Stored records
————
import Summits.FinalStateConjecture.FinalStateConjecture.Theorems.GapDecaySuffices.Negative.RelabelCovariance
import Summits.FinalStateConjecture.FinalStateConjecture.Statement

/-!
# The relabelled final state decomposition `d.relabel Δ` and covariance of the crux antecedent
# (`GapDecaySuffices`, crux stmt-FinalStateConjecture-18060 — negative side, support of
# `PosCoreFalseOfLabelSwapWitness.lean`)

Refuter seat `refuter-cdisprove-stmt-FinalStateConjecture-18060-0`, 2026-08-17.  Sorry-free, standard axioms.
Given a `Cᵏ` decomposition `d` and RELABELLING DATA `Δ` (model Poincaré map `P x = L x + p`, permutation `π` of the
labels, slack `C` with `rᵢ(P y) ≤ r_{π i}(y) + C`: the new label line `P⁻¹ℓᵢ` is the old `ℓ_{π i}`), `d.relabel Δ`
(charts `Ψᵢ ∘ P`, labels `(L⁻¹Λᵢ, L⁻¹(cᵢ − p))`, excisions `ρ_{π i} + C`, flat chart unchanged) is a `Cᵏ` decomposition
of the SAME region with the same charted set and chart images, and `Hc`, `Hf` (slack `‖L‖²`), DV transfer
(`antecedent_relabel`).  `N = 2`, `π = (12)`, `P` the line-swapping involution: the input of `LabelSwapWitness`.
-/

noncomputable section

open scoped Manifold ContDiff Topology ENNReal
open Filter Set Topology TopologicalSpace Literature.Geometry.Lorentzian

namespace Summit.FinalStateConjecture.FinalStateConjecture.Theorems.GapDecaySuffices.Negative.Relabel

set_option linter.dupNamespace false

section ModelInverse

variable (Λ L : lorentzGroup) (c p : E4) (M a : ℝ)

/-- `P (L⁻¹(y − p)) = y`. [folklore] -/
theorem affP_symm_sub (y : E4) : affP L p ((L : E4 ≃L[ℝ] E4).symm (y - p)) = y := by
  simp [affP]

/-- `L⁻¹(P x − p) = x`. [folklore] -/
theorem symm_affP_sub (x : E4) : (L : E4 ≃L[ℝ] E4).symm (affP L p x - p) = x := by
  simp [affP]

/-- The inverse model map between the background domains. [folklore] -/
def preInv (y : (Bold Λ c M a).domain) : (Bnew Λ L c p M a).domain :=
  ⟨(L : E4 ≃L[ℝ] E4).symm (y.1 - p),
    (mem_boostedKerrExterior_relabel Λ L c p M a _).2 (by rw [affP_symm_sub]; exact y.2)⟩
————
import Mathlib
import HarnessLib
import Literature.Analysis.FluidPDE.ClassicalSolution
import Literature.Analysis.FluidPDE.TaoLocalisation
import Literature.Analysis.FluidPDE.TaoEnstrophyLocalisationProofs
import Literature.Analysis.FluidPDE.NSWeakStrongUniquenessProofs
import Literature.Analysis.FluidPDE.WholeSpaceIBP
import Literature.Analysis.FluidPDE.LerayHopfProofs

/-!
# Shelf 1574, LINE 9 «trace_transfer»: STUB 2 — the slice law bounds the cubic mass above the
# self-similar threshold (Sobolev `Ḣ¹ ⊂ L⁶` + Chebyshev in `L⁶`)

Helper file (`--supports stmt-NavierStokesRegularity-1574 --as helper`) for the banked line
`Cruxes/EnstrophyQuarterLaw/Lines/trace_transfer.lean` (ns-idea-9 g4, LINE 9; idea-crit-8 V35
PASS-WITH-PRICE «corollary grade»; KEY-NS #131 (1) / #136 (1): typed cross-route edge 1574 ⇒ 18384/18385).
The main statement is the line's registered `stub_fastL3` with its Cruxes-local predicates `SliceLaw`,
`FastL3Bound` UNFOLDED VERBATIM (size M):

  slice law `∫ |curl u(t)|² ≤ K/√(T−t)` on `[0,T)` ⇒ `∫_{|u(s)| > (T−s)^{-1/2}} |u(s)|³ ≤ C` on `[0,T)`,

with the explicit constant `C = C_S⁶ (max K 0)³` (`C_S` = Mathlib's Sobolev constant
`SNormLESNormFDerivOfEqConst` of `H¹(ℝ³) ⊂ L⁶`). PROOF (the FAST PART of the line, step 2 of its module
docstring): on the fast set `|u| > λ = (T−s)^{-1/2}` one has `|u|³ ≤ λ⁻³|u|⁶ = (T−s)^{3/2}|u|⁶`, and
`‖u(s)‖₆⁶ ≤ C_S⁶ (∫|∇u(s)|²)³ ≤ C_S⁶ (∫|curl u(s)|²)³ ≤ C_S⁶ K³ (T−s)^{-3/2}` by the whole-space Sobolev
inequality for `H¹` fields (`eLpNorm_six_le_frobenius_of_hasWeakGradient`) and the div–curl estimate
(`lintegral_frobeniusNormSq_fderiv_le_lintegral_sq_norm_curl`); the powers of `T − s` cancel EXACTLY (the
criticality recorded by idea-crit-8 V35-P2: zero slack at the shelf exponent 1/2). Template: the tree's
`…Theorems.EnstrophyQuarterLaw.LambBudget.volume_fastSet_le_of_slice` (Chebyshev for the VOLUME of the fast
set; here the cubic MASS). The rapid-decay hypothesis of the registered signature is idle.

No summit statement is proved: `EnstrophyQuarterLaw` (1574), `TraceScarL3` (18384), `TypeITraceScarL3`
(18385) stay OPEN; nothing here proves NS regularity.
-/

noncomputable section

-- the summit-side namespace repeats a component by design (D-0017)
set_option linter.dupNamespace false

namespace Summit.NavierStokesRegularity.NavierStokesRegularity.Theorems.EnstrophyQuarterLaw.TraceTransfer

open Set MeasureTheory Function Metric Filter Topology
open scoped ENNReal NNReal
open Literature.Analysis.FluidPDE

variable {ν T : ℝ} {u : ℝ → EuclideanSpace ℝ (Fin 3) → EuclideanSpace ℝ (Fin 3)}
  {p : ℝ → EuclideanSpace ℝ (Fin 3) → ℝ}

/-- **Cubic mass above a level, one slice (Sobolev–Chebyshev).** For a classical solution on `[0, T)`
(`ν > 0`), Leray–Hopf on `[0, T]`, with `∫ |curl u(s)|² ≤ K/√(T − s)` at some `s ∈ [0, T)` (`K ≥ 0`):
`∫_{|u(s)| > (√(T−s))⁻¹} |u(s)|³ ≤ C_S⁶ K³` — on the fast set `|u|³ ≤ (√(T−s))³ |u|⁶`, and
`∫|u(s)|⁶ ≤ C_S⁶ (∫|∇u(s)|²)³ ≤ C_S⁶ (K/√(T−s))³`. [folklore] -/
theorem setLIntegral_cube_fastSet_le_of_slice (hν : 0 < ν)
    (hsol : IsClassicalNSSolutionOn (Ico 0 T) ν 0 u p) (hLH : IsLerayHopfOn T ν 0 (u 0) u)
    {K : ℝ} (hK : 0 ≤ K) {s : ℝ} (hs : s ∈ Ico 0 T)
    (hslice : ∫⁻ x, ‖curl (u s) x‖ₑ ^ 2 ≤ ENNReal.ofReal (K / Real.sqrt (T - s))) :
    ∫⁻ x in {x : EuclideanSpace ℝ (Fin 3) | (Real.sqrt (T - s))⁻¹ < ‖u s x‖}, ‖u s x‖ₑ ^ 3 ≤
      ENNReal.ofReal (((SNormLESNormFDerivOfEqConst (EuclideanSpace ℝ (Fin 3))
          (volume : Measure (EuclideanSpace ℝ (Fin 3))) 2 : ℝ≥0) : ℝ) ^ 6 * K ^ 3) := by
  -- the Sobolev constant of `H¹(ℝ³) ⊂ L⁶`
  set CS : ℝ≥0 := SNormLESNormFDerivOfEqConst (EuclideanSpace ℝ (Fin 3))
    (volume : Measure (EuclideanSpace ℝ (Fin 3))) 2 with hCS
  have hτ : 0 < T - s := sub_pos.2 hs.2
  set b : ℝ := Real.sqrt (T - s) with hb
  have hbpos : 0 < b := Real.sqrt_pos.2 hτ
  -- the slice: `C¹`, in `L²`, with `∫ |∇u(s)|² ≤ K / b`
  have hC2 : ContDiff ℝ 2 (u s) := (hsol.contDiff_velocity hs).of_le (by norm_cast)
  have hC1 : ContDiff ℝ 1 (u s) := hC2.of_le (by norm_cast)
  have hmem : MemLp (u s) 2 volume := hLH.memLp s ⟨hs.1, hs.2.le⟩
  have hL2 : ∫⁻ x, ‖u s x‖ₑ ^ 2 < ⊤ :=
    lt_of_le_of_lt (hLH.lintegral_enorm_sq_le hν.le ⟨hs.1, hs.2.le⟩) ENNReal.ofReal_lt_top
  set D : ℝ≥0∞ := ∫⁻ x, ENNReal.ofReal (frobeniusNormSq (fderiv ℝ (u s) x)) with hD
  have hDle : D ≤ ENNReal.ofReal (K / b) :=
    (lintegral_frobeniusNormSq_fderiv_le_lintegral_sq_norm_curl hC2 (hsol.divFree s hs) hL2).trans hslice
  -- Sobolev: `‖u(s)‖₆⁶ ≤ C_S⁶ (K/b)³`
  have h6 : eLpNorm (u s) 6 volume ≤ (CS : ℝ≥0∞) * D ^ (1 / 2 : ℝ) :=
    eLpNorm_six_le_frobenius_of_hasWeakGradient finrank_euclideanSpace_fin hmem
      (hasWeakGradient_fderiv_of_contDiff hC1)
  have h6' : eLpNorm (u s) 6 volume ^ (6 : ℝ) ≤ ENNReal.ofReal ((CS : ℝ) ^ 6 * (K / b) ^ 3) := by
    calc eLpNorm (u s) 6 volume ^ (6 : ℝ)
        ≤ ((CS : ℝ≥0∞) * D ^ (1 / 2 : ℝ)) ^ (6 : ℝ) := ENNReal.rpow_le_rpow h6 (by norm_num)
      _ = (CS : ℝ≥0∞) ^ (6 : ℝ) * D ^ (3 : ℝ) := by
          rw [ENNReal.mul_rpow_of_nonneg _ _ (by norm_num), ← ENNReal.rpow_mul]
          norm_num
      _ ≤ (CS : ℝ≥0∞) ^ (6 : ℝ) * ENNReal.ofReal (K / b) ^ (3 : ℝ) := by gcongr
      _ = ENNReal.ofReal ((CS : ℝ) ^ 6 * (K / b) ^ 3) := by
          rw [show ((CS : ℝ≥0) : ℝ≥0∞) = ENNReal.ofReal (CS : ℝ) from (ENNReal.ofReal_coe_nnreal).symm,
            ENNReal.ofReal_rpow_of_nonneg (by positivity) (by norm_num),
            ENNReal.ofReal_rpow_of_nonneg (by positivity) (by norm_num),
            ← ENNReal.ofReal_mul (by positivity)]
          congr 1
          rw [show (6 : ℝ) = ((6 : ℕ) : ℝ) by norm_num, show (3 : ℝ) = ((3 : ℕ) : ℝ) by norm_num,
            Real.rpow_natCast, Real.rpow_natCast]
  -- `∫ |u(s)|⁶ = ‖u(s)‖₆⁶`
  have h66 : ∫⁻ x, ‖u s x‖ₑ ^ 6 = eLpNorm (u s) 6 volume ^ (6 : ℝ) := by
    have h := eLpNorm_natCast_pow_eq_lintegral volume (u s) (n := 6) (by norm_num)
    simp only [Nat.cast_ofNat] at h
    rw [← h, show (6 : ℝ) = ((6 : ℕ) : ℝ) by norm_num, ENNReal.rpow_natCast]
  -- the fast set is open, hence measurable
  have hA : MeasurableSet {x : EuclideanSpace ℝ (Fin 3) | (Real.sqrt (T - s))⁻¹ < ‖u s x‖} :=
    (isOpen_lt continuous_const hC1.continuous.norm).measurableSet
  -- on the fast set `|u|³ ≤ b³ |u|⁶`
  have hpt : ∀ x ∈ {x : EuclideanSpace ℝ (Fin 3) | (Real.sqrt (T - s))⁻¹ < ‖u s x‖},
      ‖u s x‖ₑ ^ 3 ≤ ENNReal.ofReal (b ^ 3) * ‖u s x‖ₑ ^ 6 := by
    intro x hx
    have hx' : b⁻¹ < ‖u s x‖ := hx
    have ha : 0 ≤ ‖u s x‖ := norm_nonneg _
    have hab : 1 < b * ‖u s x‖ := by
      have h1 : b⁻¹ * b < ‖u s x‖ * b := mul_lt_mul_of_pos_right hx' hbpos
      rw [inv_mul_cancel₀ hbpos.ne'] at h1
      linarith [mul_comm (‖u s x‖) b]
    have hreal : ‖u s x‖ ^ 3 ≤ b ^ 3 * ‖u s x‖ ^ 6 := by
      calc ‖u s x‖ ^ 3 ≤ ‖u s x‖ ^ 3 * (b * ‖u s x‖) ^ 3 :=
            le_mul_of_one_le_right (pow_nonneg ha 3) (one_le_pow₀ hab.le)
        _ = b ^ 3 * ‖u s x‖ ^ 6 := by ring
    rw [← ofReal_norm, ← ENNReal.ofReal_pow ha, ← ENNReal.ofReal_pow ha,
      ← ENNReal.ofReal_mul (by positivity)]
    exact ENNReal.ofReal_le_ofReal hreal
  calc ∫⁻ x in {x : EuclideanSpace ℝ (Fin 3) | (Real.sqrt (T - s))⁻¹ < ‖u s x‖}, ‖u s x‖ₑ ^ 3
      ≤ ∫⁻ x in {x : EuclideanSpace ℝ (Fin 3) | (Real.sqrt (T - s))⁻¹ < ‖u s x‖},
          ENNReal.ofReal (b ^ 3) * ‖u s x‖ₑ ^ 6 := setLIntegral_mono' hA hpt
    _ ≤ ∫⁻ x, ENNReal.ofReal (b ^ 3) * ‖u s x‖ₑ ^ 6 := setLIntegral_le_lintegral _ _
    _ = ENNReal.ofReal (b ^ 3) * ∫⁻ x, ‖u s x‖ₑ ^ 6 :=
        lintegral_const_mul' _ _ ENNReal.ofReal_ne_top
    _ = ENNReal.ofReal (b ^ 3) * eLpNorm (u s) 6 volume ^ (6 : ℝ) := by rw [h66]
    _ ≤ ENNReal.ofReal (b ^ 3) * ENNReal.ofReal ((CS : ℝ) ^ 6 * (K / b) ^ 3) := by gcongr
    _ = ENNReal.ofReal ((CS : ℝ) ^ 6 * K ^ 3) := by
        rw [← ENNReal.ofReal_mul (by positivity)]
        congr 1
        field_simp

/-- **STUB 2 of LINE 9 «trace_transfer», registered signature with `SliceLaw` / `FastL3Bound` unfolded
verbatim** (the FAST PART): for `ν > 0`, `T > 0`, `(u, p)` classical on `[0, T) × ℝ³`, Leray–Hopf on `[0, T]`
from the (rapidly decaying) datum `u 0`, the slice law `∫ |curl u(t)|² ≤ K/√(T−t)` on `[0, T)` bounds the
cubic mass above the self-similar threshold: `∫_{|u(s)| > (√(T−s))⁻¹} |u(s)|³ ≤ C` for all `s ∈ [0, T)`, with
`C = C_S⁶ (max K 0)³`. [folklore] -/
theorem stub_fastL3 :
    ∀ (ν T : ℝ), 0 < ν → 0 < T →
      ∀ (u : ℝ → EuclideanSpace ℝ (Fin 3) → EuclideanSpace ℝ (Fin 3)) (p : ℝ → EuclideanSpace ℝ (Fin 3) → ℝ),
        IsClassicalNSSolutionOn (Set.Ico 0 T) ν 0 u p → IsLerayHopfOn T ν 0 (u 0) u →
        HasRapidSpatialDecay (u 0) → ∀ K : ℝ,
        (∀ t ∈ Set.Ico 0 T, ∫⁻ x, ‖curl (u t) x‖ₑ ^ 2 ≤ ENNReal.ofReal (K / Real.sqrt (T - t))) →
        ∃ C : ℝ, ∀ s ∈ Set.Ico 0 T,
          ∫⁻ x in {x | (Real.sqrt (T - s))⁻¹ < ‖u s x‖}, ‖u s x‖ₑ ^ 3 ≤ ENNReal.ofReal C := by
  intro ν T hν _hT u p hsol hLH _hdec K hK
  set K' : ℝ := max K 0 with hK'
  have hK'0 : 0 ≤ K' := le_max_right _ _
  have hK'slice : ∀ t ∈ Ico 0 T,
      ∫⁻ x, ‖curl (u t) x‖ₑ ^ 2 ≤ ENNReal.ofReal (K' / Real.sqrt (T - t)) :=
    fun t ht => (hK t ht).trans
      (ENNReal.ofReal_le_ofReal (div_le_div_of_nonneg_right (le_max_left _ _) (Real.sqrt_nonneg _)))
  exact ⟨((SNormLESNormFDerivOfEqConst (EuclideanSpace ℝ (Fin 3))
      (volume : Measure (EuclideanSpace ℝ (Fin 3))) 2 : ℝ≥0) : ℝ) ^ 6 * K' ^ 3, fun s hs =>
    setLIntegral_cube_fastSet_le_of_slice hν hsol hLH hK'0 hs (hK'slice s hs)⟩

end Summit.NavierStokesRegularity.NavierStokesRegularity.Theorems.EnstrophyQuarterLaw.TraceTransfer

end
————
What the task requires. Lines to set down from above: the line with "-- the Sobolev", the line with "set b : ℝ := Real.sqrt (T - s) with hb", and every line between, each exactly as written.

Result.
  -- the Sobolev constant of `H¹(ℝ³) ⊂ L⁶`
  set CS : ℝ≥0 := SNormLESNormFDerivOfEqConst (EuclideanSpace ℝ (Fin 3))
    (volume : Measure (EuclideanSpace ℝ (Fin 3))) 2 with hCS
  have hτ : 0 < T - s := sub_pos.2 hs.2
  set b : ℝ := Real.sqrt (T - s) with hb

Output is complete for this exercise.